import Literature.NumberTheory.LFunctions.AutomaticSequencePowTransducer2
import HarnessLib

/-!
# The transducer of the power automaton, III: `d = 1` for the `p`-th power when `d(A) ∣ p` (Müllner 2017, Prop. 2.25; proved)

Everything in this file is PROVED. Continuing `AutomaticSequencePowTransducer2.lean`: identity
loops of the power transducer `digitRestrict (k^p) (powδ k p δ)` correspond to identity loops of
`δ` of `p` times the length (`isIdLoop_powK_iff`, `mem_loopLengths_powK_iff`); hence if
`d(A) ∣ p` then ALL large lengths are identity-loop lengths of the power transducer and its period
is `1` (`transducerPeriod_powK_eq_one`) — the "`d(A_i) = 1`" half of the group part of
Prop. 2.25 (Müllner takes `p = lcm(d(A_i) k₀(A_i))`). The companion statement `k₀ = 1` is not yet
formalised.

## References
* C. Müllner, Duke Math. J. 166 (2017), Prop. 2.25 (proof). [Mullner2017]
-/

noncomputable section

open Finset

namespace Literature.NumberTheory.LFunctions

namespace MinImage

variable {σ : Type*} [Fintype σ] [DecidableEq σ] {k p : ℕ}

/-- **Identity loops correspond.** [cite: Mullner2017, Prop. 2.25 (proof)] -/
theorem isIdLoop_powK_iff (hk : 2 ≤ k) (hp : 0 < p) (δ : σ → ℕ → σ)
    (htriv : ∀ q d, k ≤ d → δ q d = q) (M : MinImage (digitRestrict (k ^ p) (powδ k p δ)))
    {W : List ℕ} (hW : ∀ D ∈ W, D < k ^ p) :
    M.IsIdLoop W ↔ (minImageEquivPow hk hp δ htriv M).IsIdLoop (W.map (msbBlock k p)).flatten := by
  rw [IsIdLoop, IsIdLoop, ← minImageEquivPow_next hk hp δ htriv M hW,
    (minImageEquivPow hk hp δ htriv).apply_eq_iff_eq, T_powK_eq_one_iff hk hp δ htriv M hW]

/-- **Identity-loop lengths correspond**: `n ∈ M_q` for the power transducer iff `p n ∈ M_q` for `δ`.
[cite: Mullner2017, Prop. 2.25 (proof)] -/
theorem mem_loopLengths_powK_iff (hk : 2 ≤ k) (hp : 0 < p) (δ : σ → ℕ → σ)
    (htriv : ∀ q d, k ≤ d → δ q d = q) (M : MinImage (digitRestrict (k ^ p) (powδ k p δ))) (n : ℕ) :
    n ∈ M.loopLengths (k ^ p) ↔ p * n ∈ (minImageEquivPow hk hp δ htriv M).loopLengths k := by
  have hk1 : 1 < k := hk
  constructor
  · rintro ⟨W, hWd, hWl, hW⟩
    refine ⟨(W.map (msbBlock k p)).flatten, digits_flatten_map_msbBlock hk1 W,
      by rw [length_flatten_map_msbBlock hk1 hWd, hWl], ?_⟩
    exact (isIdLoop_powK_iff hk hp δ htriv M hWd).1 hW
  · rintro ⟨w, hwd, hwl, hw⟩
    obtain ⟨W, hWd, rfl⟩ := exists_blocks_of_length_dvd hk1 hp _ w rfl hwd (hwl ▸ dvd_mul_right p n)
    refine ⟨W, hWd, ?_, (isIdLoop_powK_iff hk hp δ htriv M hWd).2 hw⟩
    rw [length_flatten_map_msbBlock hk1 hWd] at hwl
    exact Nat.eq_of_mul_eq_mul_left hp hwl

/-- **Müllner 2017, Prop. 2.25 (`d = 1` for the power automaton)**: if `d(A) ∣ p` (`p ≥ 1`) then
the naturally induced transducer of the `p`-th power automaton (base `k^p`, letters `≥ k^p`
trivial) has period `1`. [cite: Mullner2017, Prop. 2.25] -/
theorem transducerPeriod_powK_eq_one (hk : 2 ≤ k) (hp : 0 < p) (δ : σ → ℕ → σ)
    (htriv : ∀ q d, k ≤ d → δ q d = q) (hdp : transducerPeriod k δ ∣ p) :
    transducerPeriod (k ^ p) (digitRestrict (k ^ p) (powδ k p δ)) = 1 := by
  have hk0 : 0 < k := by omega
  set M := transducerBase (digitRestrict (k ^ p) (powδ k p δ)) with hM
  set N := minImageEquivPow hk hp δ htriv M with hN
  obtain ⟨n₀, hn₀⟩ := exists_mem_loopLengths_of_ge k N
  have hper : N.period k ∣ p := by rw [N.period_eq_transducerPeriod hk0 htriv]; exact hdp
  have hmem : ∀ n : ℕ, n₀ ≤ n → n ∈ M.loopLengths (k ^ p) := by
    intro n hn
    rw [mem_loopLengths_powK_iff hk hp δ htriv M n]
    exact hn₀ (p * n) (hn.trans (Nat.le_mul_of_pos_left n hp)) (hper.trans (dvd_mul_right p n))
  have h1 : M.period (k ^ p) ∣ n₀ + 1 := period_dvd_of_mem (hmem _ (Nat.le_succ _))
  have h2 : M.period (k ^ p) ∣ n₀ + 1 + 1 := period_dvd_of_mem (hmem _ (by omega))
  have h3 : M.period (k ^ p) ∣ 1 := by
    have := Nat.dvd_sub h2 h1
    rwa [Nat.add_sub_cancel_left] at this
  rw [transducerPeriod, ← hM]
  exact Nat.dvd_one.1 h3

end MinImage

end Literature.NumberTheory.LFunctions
########################################
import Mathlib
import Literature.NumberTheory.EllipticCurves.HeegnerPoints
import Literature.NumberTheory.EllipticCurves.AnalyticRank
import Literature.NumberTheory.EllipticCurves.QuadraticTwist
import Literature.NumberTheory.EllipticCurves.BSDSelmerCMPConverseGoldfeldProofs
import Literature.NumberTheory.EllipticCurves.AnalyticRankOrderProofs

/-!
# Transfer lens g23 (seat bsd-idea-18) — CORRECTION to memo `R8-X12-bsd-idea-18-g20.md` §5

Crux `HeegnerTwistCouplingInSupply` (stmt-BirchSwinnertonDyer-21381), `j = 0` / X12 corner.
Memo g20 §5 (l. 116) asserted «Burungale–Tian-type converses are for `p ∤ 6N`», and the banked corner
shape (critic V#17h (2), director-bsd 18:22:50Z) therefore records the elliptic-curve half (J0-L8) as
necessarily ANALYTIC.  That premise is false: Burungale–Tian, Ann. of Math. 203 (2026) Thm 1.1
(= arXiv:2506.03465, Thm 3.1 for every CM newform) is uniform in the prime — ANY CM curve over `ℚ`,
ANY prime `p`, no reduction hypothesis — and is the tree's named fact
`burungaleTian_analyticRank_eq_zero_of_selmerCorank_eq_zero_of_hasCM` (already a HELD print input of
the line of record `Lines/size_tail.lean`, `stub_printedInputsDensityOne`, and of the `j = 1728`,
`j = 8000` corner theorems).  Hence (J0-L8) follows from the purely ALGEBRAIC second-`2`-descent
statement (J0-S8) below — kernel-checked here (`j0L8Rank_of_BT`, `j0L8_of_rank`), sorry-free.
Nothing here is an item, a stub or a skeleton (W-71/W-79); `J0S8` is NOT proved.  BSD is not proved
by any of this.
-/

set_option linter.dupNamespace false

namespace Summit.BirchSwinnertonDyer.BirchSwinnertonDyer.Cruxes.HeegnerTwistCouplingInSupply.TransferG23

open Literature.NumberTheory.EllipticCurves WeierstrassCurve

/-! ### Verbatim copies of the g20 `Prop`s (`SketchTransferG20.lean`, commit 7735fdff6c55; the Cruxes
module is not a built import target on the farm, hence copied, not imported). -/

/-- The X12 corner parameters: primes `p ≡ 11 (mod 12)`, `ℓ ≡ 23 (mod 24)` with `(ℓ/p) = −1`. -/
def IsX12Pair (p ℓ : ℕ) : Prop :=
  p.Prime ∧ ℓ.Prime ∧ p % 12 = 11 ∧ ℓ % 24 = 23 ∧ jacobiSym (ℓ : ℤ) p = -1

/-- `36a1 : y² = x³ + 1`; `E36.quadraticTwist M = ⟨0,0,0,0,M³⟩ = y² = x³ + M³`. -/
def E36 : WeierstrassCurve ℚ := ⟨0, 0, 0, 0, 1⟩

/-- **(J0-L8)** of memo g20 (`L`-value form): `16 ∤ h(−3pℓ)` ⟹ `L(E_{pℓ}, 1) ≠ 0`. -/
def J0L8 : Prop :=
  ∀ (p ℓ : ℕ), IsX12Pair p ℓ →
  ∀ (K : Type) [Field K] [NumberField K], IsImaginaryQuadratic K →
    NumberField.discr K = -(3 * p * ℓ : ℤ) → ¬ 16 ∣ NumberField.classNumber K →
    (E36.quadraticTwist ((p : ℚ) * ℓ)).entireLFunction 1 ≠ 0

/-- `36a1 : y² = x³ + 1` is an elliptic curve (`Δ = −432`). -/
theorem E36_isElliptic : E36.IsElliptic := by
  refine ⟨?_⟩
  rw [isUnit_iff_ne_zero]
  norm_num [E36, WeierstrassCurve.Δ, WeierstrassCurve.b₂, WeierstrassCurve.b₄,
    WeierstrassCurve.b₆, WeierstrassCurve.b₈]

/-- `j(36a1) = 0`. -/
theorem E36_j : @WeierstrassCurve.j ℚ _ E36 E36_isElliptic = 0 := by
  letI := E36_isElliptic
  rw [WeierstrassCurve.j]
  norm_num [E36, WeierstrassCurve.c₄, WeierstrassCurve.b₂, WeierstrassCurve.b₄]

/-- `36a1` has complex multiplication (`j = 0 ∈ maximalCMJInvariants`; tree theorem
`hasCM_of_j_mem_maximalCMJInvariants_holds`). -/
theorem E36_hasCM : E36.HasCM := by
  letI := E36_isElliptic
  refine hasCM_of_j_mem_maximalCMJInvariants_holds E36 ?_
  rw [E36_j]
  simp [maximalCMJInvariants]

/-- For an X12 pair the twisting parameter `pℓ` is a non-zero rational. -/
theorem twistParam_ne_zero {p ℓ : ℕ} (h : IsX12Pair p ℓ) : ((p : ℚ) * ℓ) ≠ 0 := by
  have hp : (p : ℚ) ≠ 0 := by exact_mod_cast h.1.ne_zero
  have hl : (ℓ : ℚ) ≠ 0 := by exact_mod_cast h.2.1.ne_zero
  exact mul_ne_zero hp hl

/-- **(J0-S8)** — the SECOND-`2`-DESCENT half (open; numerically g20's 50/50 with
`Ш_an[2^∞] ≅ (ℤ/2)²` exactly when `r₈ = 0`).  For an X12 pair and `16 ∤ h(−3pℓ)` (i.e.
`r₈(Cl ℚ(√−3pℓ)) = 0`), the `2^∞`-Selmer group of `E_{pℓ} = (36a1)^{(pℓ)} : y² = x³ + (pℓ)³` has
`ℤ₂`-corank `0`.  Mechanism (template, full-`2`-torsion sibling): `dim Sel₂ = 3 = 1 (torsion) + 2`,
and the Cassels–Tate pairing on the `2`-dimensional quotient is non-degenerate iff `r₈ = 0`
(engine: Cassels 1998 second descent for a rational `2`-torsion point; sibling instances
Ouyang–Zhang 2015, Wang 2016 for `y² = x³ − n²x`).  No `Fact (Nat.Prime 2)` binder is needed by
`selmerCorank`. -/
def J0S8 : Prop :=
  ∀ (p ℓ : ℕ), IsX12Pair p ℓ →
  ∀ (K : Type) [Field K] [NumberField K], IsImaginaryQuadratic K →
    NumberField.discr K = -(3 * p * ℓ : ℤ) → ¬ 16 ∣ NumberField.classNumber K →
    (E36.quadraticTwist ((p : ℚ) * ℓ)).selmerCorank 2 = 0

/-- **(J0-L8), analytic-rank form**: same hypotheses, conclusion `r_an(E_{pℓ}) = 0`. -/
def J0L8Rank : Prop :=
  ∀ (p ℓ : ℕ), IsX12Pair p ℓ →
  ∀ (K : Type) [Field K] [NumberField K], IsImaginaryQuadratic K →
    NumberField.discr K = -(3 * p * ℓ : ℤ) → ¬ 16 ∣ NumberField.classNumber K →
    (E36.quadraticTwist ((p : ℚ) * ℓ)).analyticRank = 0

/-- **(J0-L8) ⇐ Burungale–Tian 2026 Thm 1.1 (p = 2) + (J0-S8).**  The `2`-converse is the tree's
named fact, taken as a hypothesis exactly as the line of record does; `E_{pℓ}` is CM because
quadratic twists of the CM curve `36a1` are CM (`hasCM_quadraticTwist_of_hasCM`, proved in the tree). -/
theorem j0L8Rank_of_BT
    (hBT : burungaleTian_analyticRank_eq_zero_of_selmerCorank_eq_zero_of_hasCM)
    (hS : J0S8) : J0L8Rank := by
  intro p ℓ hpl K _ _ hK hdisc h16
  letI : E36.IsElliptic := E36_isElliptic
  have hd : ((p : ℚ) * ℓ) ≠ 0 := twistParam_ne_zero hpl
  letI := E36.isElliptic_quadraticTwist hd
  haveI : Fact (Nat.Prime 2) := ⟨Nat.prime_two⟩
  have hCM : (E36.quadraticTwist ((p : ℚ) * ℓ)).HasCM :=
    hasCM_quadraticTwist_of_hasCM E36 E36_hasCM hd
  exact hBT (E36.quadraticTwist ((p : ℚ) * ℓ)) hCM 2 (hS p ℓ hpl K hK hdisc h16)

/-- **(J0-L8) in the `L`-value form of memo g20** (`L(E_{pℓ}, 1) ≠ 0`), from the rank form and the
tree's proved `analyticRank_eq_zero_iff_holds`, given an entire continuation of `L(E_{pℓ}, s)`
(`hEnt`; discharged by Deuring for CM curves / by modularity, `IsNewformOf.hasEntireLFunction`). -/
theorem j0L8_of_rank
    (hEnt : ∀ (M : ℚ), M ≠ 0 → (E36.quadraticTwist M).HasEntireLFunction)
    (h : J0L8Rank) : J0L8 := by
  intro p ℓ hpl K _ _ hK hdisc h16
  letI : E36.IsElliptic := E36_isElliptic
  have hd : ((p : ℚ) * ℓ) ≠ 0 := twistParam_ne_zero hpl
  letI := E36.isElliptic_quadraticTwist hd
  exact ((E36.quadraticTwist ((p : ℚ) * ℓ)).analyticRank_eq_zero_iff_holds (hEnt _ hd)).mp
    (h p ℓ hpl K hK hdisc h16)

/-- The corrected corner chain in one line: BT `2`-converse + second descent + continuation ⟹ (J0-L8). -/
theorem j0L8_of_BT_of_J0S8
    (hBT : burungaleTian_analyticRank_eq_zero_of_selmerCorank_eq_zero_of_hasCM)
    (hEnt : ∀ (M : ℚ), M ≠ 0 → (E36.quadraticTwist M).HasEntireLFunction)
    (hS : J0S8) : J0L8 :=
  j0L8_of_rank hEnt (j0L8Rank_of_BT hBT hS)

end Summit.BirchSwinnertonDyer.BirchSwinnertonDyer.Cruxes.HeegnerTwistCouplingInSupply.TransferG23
########################################
* _WORK REQUIRED_
Retype exactly the lines above, from the one with "set_option linter.dupNamespace false" through the one with "The X12 corner", inclusive.

* _ANSWER FOR THE TASK_
set_option linter.dupNamespace false

namespace Summit.BirchSwinnertonDyer.BirchSwinnertonDyer.Cruxes.HeegnerTwistCouplingInSupply.TransferG23

open Literature.NumberTheory.EllipticCurves WeierstrassCurve

/-! ### Verbatim copies of the g20 `Prop`s (`SketchTransferG20.lean`, commit 7735fdff6c55; the Cruxes
module is not a built import target on the farm, hence copied, not imported). -/

/-- The X12 corner parameters: primes `p ≡ 11 (mod 12)`, `ℓ ≡ 23 (mod 24)` with `(ℓ/p) = −1`. -/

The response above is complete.